Mitchell J. Wagner

Mitch Wagner

I recently attempted to derive the function that yields Excel's column numbering, which adheres to the following pattern.

A, B, ..., Z, AA, AB, ..., ZZ, AAA, AAB...

"Pssh, base 26, easy." I thought to myself.

import string

def num_in_base(n, b):
    if n == 0:
        return [0]
    digits = []
    while n:
        digits.append(n % b)
        n //= b
    return digits[::-1]

m = dict(zip(range(0, 26), string.ascii_uppercase))
def base26_num_to_excel(digits):
    return "".join(m[d] for d in digits)
A, B, ..., Z, BA, BB, ...

… whoops, got cocky. I flailed around a bit trying to get a handle on the real behavior here… "It's base 26, of course, and 'A' is '1'… but then what's '0'? Also 'A'?…"

Life's short, so I cheated, and found the following:

import string

def num_to_excel(n):
    c = ""
    while n >= 0:
        c = string.ascii_uppercase[n % 26] + c
        n = n // 26 - 1
    return c

Frustratingly, that seems to do it.

Bringing it back to base 10 makes it obvious what's going on here. Excel's column numbering is the decimal equivalent of counting like

0, 1, ..., 9, 00, 01, ... 09, 10, 11, ...

So you snag the least-significant digit like you're counting in base 26. Then, you start counting off with a second digit that starts at 0. The n // 26 lops of a digit at a time, but you need to compensate for those extra 26 values ("BA" should be "AA"), so you subtract one from the next digit.

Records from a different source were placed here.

/-- **The determinant `(q_d ⊖ q_c) ⊕ (q_b ⊖ q_a)`.**  From per-term errors `|T_x − q_x| ≤ a·M_x`,
sizes `|q_x| ≤ b·M_x`, the two subtractions with relative error `u` w.r.t. their true
operands and the last addition with relative error `u` w.r.t. the COMPUTED `det`:
`|((T_d − T_c) + (T_b − T_a)) − det| ≤ u|det| + (a + ub)·(M_a + M_b + M_c + M_d)`. -/
theorem det4_sub_le_of_rel {u a b Ta Tb Tc Td qa qb qc qd Ma Mb Mc Md r₁ r₂ det : ℚ}
    (hu : 0 ≤ u) (ea : |Ta - qa| ≤ a * Ma) (eb : |Tb - qb| ≤ a * Mb) (ec : |Tc - qc| ≤ a * Mc)
    (ed : |Td - qd| ≤ a * Md) (ba : |qa| ≤ b * Ma) (bb : |qb| ≤ b * Mb) (bc : |qc| ≤ b * Mc)
    (bd : |qd| ≤ b * Md) (hr₁ : |(qd - qc) - r₁| ≤ u * |qd - qc|)
    (hr₂ : |(qb - qa) - r₂| ≤ u * |qb - qa|) (hdet : |(r₁ + r₂) - det| ≤ u * |det|) :
    |((Td - Tc) + (Tb - Ta)) - det| ≤ u * |det| + (a + u * b) * (Ma + Mb + Mc + Md) := by
  have h1 : |(qd - qc) - r₁| ≤ u * (b * (Md + Mc)) := by
    refine hr₁.trans (mul_le_mul_of_nonneg_left ?_ hu)
    have := abs_sub qd qc
    linarith
  have h2 : |(qb - qa) - r₂| ≤ u * (b * (Mb + Ma)) := by
    refine hr₂.trans (mul_le_mul_of_nonneg_left ?_ hu)
    have := abs_sub qb qa
    linarith
  have hdec : ((Td - Tc) + (Tb - Ta)) - det = (Td - qd) - (Tc - qc) + ((Tb - qb) - (Ta - qa))
      + ((qd - qc) - r₁) + ((qb - qa) - r₂) + ((r₁ + r₂) - det) := by ring
  rw [hdec]
  have t1 := abs_add_le ((Td - qd) - (Tc - qc) + ((Tb - qb) - (Ta - qa)) + ((qd - qc) - r₁)
    + ((qb - qa) - r₂)) ((r₁ + r₂) - det)
  have t2 := abs_add_le ((Td - qd) - (Tc - qc) + ((Tb - qb) - (Ta - qa)) + ((qd - qc) - r₁))
    ((qb - qa) - r₂)
  have t3 := abs_add_le ((Td - qd) - (Tc - qc) + ((Tb - qb) - (Ta - qa))) ((qd - qc) - r₁)
  have t4 := abs_add_le ((Td - qd) - (Tc - qc)) ((Tb - qb) - (Ta - qa))
  have t5 := abs_sub (Td - qd) (Tc - qc)
  have t6 := abs_sub (Tb - qb) (Ta - qa)
  nlinarith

Each non-ones-place Excel digit is indeed exactly one unit behind its corresponding base 26 digit:

  • Two-digit base 26 numbers start at "BA". Two-digit base Excel numbers start at "AA". Thus, when encoding the same value, two-or-more-digit base Excel numbers are always at least 26 units behind their counterpart. Dividing the encoded value by 26 and subtracting one accounts for this difference.
  • Three-digit base 26 digits start at "BAA". Three-digit base Excel numbers start start at "AAA". Thus, when encoding the same value, three-or-more-digit base Excel numbers are always at least 702 units behind their counterpart. Assuming we've accounted for the 26-unit difference from the second digit, we can find the third digit of the base Excel value by simplying subtracting out a further 262.

And so on. The loop is an exercise in iteratively removing accumlated difference.

Conclusion

Don't think too hard or you'll spend an evening or more of your life pondering Excel columns.